Sensors can also have upstream block dependencies. The output of the upstream blocks will be passed
into the sensor in the args
parameter like in other Mage block types.
Currently, the sensor makes a check every 60 seconds.
Templates
When adding a sensor block, here are the available templates to choose from:
- Google BigQuery
- MySQL
- PostgreSQL
- Amazon Redshift
- Amazon S3
- Snowflake
Below are the code examples in those templates.
Google BigQuery
Check the results of a BigQuery query.
from mage_ai.settings.repo import get_repo_path
from mage_ai.io.bigquery import BigQuery
from mage_ai.io.config import ConfigFileLoader
from os import path
@sensor
def query_bigquery_and_check_condition(*args, **kwargs) -> bool:
config_path = path.join(get_repo_path(), 'io_config.yaml')
config_profile = 'default'
query = 'Your BigQuery query'
loader = BigQuery.with_config(ConfigFileLoader(config_path, config_profile))
df = loader.load(query)
if df.empty:
return False
return True
MySQL
Check the results of a MySQL query.
from mage_ai.settings.repo import get_repo_path
from mage_ai.io.config import ConfigFileLoader
from mage_ai.io.mysql import MySQL
from os import path
@sensor
def query_mysql_and_check_condition(*args, **kwargs) -> bool:
config_path = path.join(get_repo_path(), 'io_config.yaml')
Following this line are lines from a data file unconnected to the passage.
import Summits.SmoothPoincare4.SmoothPoincare4.Theses.SullivanDual
import Summits.SmoothPoincare4.SmoothPoincare4.Theorems.SullivanDualGromovChartForm
import HarnessLib

/-!
# SmoothPoincare4 / SullivanDual — the support item `GromovChartFormOfRecognition`
(stmt-SmoothPoincare4-15196)

The route item
`Summit.SmoothPoincare4.SmoothPoincare4.Theses.SullivanDual.GromovChartFormOfRecognition` is the
glue implication `GromovRecognitionRelEnd → GromovChartForm`: the promoted crux
`GromovRecognitionRelEnd` (stmt-SmoothPoincare4-11009; Gromov's recognition of `(ℝ⁴, ω₀)` relative
at infinity, verbatim the Literature statement
`Literature.Geometry.Symplectic.gromov_recognitionR4_relEnd`, McDuff–Salamon 2017 Rem. 4.5.2 (viii))
implies the support item `GromovChartForm` (stmt-SmoothPoincare4-11129; the Gromov–McDuff chart form
for punctured homotopy 4-spheres, verbatim `Literature.Geometry.Symplectic.GromovMcDuffChartForm`).

Both route decls are `δ`-equal to their Literature counterparts, so the item is closed by the
accepted theorem
`Summit.SmoothPoincare4.SmoothPoincare4.Theorems.gromovChartForm_of_recognitionR4_relEnd`
(Theorems/SullivanDualGromovChartForm.lean), itself a transport of
`Literature.Geometry.Symplectic.gromovMcDuffChartForm_of_recognitionR4_relEnd` (the topological
hypotheses "`Σ ∖ {p}` path connected, `π₂ = 0`" are proved there by general position).

## References

* D. McDuff, D. Salamon, *Introduction to Symplectic Topology*, 3rd ed., OUP 2017,
  Remark 4.5.2 (viii) [McDuffSalamon2017].
* M. Gromov, *Pseudo holomorphic curves in symplectic manifolds*, Invent. Math. 82 (1985),
  §0.3.C [Gromov1985]; D. McDuff, J. AMS 3 (1990), Thm. 1.7 [McDuff1990].
-/

open scoped Manifold ContDiff

-- the prescribed namespace `Summit.<P>.<Sub>.…` duplicates `SmoothPoincare4` (P = Sub)
set_option linter.dupNamespace false

namespace Summit.SmoothPoincare4.SmoothPoincare4.Theorems

open Summit.SmoothPoincare4.SmoothPoincare4.Theses.SullivanDual

/-- The route decl `GromovRecognitionRelEnd` (crux stmt-SmoothPoincare4-11009) is, definitionally,
the Literature named fact `Literature.Geometry.Symplectic.gromov_recognitionR4_relEnd`
(McDuff–Salamon 2017, Rem. 4.5.2 (viii)). [folklore] -/
theorem gromovRecognitionRelEnd_iff_gromov_recognitionR4_relEnd :
    GromovRecognitionRelEnd ↔ Literature.Geometry.Symplectic.gromov_recognitionR4_relEnd :=
  Iff.rfl

/-- **Item stmt-SmoothPoincare4-15196 (`GromovChartFormOfRecognition`), proved.** Gromov's
recognition of `(ℝ⁴, ω₀)` relative at infinity (`GromovRecognitionRelEnd`) implies the
Gromov–McDuff chart form for punctured homotopy 4-spheres (`GromovChartForm`): transport of the
accepted `gromovChartForm_of_recognitionR4_relEnd` along the definitional equality
`gromovRecognitionRelEnd_iff_gromov_recognitionR4_relEnd`.
[cite: McDuffSalamon2017, Rem. 4.5.2 (viii)] -/
theorem gromovChartFormOfRecognition_proof : GromovChartFormOfRecognition := by
  unfold GromovChartFormOfRecognition
  intro hGR
  exact gromovChartForm_of_recognitionR4_relEnd
    (gromovRecognitionRelEnd_iff_gromov_recognitionR4_relEnd.1 hGR)

end Summit.SmoothPoincare4.SmoothPoincare4.Theorems
/-- ★★★ **THE DOOR AT THE RECORD FIBRE `M_N(ℂ)` WITH (R2′) ON Λ-BONDS ONLY AND A PRINT-UNIT SCALE `λ`** — p673452 `eq324_CsDeltaCY_precision_ofRecordTC_trBasis_on_unit`
VERBATIM except that the letters are read as `λ(QG₁Q*)⁻¹`, `λ(a + ⟨D̃⁽²⁾·,J⟩)`, `λ·C*Δ_kC` and the two kernel readings are asked for `u, v ∈ Λ` only ((R1′) in `IsSymmTr 1` currency, (R3′) replaced by unitarity + pivot units, frame constants 1, (R5′) in `trIP 1`, (R4′)
verbatim). [cite: Balaban1985BackgroundPropagators, (3.132) p.422, (3.155)–(3.158) pp.427–428, Thm 3.11 p.416, p.391; Balaban1985UV3, (24) p.262, pp.271–272;
Balaban1982Higgs1, (3.24) p.616; BenfattoEtAl1978, Lemma (4.5)–(4.7) p.152 (class form; bent window, presentation and coordinates ours)] -/
theorem eq324_CsDeltaCY_precision_ofRecordTC_trBasis_onΛ_on_unit (N : ℕ) [NeZero N] {γ₀ BP KJ δ r m : ℝ}
    (hγ₀ : 0 < γ₀) (hBP : 0 ≤ BP) (hKJ : 0 ≤ KJ) (hδ : 0 < δ) (hm : 0 ≤ m) (t D : ℕ) {ϰ : ℝ} (hϰ : 0 < ϰ)
    {p₀ σ' c κ' : ℝ} (hp₀ : 2 / 3 < p₀) (hσ : 0 < σ') (hc : 0 ≤ c) (hκ : 0 < κ') (hκσ : κ' < σ' * (t + 1)) :
    ∃ b₁ : ℝ, ∀ b₀ : ℝ, b₁ < b₀ → ∃ C : ℝ, 0 ≤ C ∧ ∀ η : ℝ, 0 < η → η ≤ 1 →
      ∀ {ℓ : ℕ} {hd : 1 ≤ d + 1} {hL : Odd (ℓ + 1) ∧ 1 < ℓ + 1} {w₀ w₁ : ℝ} {Mstar : ℕ} (x : MemberY d ℓ hd hL w₀ w₁ Mstar)
        [DecidableEq (IBondY x.toKIdx)]
        (𝔏 : CovLettersY (Matrix (Fin N) (Fin N) ℂ) x) (𝔳 : AvY (Matrix (Fin N) (Fin N) ℂ) x) (𝔢₀ : SectELettersY (Matrix (Fin N) (Fin N) ℂ) x)
        (U : CfgY (Matrix (Fin N) (Fin N) ℂ) x.toKIdx) (lam : ℝ)
      {σ : Type} [Fintype σ] [DecidableEq σ] [Nonempty σ] (ι : σ → IBondY x.toKIdx), Function.Injective ι → (∀ s, lamTY x (ι s)) →
        IsSymmTr (fun _ => (1 : ℝ)) (𝔏.QG1Qinv U) →
        IsSymmTr (fun _ => (1 : ℝ)) (𝔢₀.D2J U) →
        (∀ u v : IBondY x.toKIdx, inΛY x u → inΛY x v →
          (⨆ E : BallY (Matrix (Fin N) (Fin N) ℂ), ‖((lam : ℂ) • 𝔏.QG1Qinv U) (deltaY v (E : Matrix (Fin N) (Fin N) ℂ)) u‖) ≤
            BP * Real.exp (-(δ * unitDistY x u v))) →
        (∀ (u v : IBondY x.toKIdx) (E : Matrix (Fin N) (Fin N) ℂ), inΛY x u → inΛY x v →
          ‖(((lam : ℂ) • (aY x.toKIdx + 𝔢₀.D2J U)).restrictScalars ℝ) (Pi.single v E) u‖ ≤ KJ * ‖E‖ * Real.exp (-(δ * unitDistY x u v))) →
        (∀ b : UBondY x, ((𝔳 U b : (Matrix (Fin N) (Fin N) ℂ)ˣ) : Matrix (Fin N) (Fin N) ℂ) ∈ unitary (Matrix (Fin N) (Fin N) ℂ)) →
        (∀ c' : CBondY x, IsUnit (KY x 𝔳 U c')) → (∀ c' : CBondY x, IsUnit (KTY x 𝔳 U c')) →
        (∀ (s : σ) (w : Matrix (Fin N) (Fin N) ℂ) (u : IBondY x.toKIdx),
          elimCΛY x (sectELettersYOfRecordTC x 𝔳 𝔢₀) U (Pi.single (ι s) w) u ≠ 0 → unitDistY x u (ι s) ≤ r) →
        (∀ (s : σ) (c' : TrIdx N), ∑ u, ‖elimCΛY x (sectELettersYOfRecordTC x 𝔳 𝔢₀) U (Pi.single (ι s) (trBasis N c')) u‖ ≤ m) →
        (∀ Φ : IBondY x.toKIdx → Matrix (Fin N) (Fin N) ℂ, (∀ u, u ∉ Set.range ι → Φ u = 0) →
          γ₀ * trIP (fun _ => (1 : ℝ)) Φ Φ ≤ trIP (fun _ => (1 : ℝ)) Φ (((lam : ℂ) • CsDeltaCY x 𝔏 (sectELettersYOfRecordTC x 𝔳 𝔢₀) U) Φ)) →
      ∃ (Λ : Finset (B1Eq324BenfattoLemma.Site (d + 1 + (d + 1) + 1))) (e' : σ × TrIdx N ≃ ↥Λ),
        ((gaussianFieldOfKernel fun u w => if h : u ∈ Λ ∧ w ∈ Λ then
            ((Matrix.reindex e' e'
              (Matrix.of fun p q : σ × TrIdx N =>
                  trReForm (trBasis N p.2) ((((lam : ℂ) • CsDeltaCY x 𝔏 (sectELettersYOfRecordTC x 𝔳 𝔢₀) U).restrictScalars ℝ)
                    (Pi.single (ι q.1) (trBasis N q.2)) (ι p.1))))⁻¹ :
                Matrix ↥Λ ↥Λ ℝ) ⟨u, h.1⟩ ⟨w, h.2⟩ else 0).map
            (fun (z : B1Eq324BenfattoLemma.Site (d + 1 + (d + 1) + 1) → ℝ) (q : σ × TrIdx N) => z ((e' q : ↥Λ) : B1Eq324BenfattoLemma.Site (d + 1 + (d + 1) + 1))) =
          gaussianFieldOfKernel fun p q =>
            ((Matrix.of fun p q : σ × TrIdx N =>
                trReForm (trBasis N p.2) ((((lam : ℂ) • CsDeltaCY x 𝔏 (sectELettersYOfRecordTC x 𝔳 𝔢₀) U).restrictScalars ℝ)
                  (Pi.single (ι q.1) (trBasis N q.2)) (ι p.1)))⁻¹ :
              Matrix (σ × TrIdx N) (σ × TrIdx N) ℝ) p q) ∧
        (∀ p : ℝ, 0 ≤ p →
          ((fun (z : B1Eq324BenfattoLemma.Site (d + 1 + (d + 1) + 1) → ℝ) (q : σ × TrIdx N) => z ((e' q : ↥Λ) : B1Eq324BenfattoLemma.Site (d + 1 + (d + 1) + 1))) ⁻¹'
              {ω : σ × TrIdx N → ℝ | ∀ q, |ω q| ≤ p}) =ᵐ[gaussianFieldOfKernel fun u w => if h : u ∈ Λ ∧ w ∈ Λ then
                ((Matrix.reindex e' e'
                  (Matrix.of fun p q : σ × TrIdx N =>
                      trReForm (trBasis N p.2) ((((lam : ℂ) • CsDeltaCY x 𝔏 (sectELettersYOfRecordTC x 𝔳 𝔢₀) U).restrictScalars ℝ)
                        (Pi.single (ι q.1) (trBasis N q.2)) (ι p.1))))⁻¹ :
                    Matrix ↥Λ ↥Λ ℝ) ⟨u, h.1⟩ ⟨w, h.2⟩ else 0]
            smallFieldSet Λ p) ∧
        ∀ (s : ℕ) (I J : Finset (B1Eq324BenfattoLemma.Site (d + 1 + (d + 1) + 1))) (𝔞 : Coef (d + 1 + (d + 1) + 1)),
          I.Nonempty → J ⊆ I → J ⊆ Λ → coefSup s D 𝔞 J ≤ c * η ^ σ' →
          0 < ∫ z, cutoffBoltzmann (hamiltonian s D ϰ 𝔞 J) I (B10.pFun b₀ p₀ η) z ∂(gaussianFieldOfKernel fun u w => if h : u ∈ Λ ∧ w ∈ Λ then
              ((Matrix.reindex e' e'
                (Matrix.of fun p q : σ × TrIdx N =>
                    trReForm (trBasis N p.2) ((((lam : ℂ) • CsDeltaCY x 𝔏 (sectELettersYOfRecordTC x 𝔳 𝔢₀) U).restrictScalars ℝ)
                      (Pi.single (ι q.1) (trBasis N q.2)) (ι p.1))))⁻¹ :
                  Matrix ↥Λ ↥Λ ℝ) ⟨u, h.1⟩ ⟨w, h.2⟩ else 0) ∧
            |Real.log (∫ z, cutoffBoltzmann (hamiltonian s D ϰ 𝔞 J) I (B10.pFun b₀ p₀ η) z ∂(gaussianFieldOfKernel fun u w =>
                if h : u ∈ Λ ∧ w ∈ Λ then
                  ((Matrix.reindex e' e'
                    (Matrix.of fun p q : σ × TrIdx N =>
                        trReForm (trBasis N p.2) ((((lam : ℂ) • CsDeltaCY x 𝔏 (sectELettersYOfRecordTC x 𝔳 𝔢₀) U).restrictScalars ℝ)
                          (Pi.single (ι q.1) (trBasis N q.2)) (ι p.1))))⁻¹ :
                      Matrix ↥Λ ↥Λ ℝ) ⟨u, h.1⟩ ⟨w, h.2⟩ else 0)) -
              cumulantSum (gaussianFieldOfKernel fun u w => if h : u ∈ Λ ∧ w ∈ Λ then
                  ((Matrix.reindex e' e'
                    (Matrix.of fun p q : σ × TrIdx N =>
                        trReForm (trBasis N p.2) ((((lam : ℂ) • CsDeltaCY x 𝔏 (sectELettersYOfRecordTC x 𝔳 𝔢₀) U).restrictScalars ℝ)
                          (Pi.single (ι q.1) (trBasis N q.2)) (ι p.1))))⁻¹ :
                      Matrix ↥Λ ↥Λ ℝ) ⟨u, h.1⟩ ⟨w, h.2⟩ else 0)
                (hamiltonian s D ϰ 𝔞 J) t| ≤ C * η ^ κ' * I.card := by
  obtain ⟨b₁, hb₁⟩ := eq324_CsDeltaCY_precision_node00_onΛ_on_unit (d := d) (TrIdx N) (cβ := 1) (ne := 1) hγ₀ hBP hKJ hδ hm zero_le_one
    zero_le_one t D hϰ hp₀ hσ hc hκ hκσ (r := r)
  refine ⟨b₁, fun b₀ hb₀ => ?_⟩
  obtain ⟨C, hC, hE⟩ := hb₁ b₀ hb₀
  refine ⟨C, hC, ?_⟩
  intro η hη hηle ℓ hd hL w₀ w₁ Mstar x _ 𝔏 𝔳 𝔢₀ U lam σ _ _ _ ι hι hιT hPs hJs hProw hJker h𝔳 hK hKT hloc hmass hco
  exact hE η hη hηle x 𝔏 (sectELettersYOfRecordTC x 𝔳 𝔢₀) U lam trReForm trReForm_symm (trBasis N)
    (fun v c' => (trReForm_trBasis_eq_repr v c').symm) abs_trReForm_trBasis_le norm_trBasis_le ι hι hιT
    (selfAdjoint_QG1Qinv_of_isSymmTr x 𝔏 hPs) (selfAdjoint_aY_add_D2J_of_isSymmTr x 𝔢₀ hJs) hProw hJker
    (sum_trReForm_elimCΛY_ofRecordTC x 𝔳 𝔢₀ h𝔳 hK hKT) hloc hmass
    (fun Φ hΦ _ => by rw [LinearMap.coe_restrictScalars, sum_trReForm_eq_trIP, sum_trReForm_eq_trIP]; exact hco Φ hΦ)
config_profile = 'default'
query = 'Your MySQL query'
with MySQL.with_config(
ConfigFileLoader(config_path, config_profile)) as loader:
df = loader.load(query)
if df.empty:
return False
return True
PostgreSQL
Check the results of a PostgreSQL query.
from mage_ai.settings.repo import get_repo_path
from mage_ai.io.config import ConfigFileLoader
from mage_ai.io.postgres import Postgres
from os import path
@sensor
def query_postgres_and_check_condition(*args, **kwargs) -> bool:
config_path = path.join(get_repo_path(), 'io_config.yaml')
config_profile = 'default'
query = 'Your Postgres query'
with Postgres.with_config(
ConfigFileLoader(config_path, config_profile)) as loader:
df = loader.load(query)
if df.empty:
return False
return True
Amazon Redshift
Check the results of a Redshift query.
from mage_ai.settings.repo import get_repo_path
from mage_ai.io.config import ConfigFileLoader
from mage_ai.io.redshift import Redshift
from os import path
@sensor
def query_redshift_and_check_condition(*args, **kwargs) -> bool:
config_path = path.join(get_repo_path(), 'io_config.yaml')
config_profile = 'default'
query = 'Your Redshift query'
with Redshift.with_config(
ConfigFileLoader(config_path, config_profile)) as loader:
df = loader.load(query)
if df.empty:
return False
return True
Amazon S3
Check if a file or folder exists in a S3 bucket.
from mage_ai.settings.repo import get_repo_path
from mage_ai.io.config import ConfigFileLoader
from mage_ai.io.s3 import S3
from os import path
@sensor
def check_condition(*args, **kwargs) -> bool:
config_path = path.join(get_repo_path(), 'io_config.yaml')
config_profile = 'default'
bucket_name = 'your_bucket_name'
s3_path = 'path/to/folder/or/file'
config_file_loader = ConfigFileLoader(config_path, config_profile)
return S3.with_config(config_file_loader).exists(
bucket_name, s3_path
)
Snowflake
Check the results of a Snowflake query.
from mage_ai.settings.repo import get_repo_path
from mage_ai.io.config import ConfigFileLoader
from mage_ai.io.snowflake import Snowflake
from os import path
@sensor
def query_snowflake_and_check_condition(*args, **kwargs) -> bool:
config_path = path.join(get_repo_path(), 'io_config.yaml')
config_profile = 'default'
query = 'Your Snowflake query'
with Snowflake.with_config(
ConfigFileLoader(config_path, config_profile)) as loader:
df = loader.load(query)
if df.empty:
return False
return True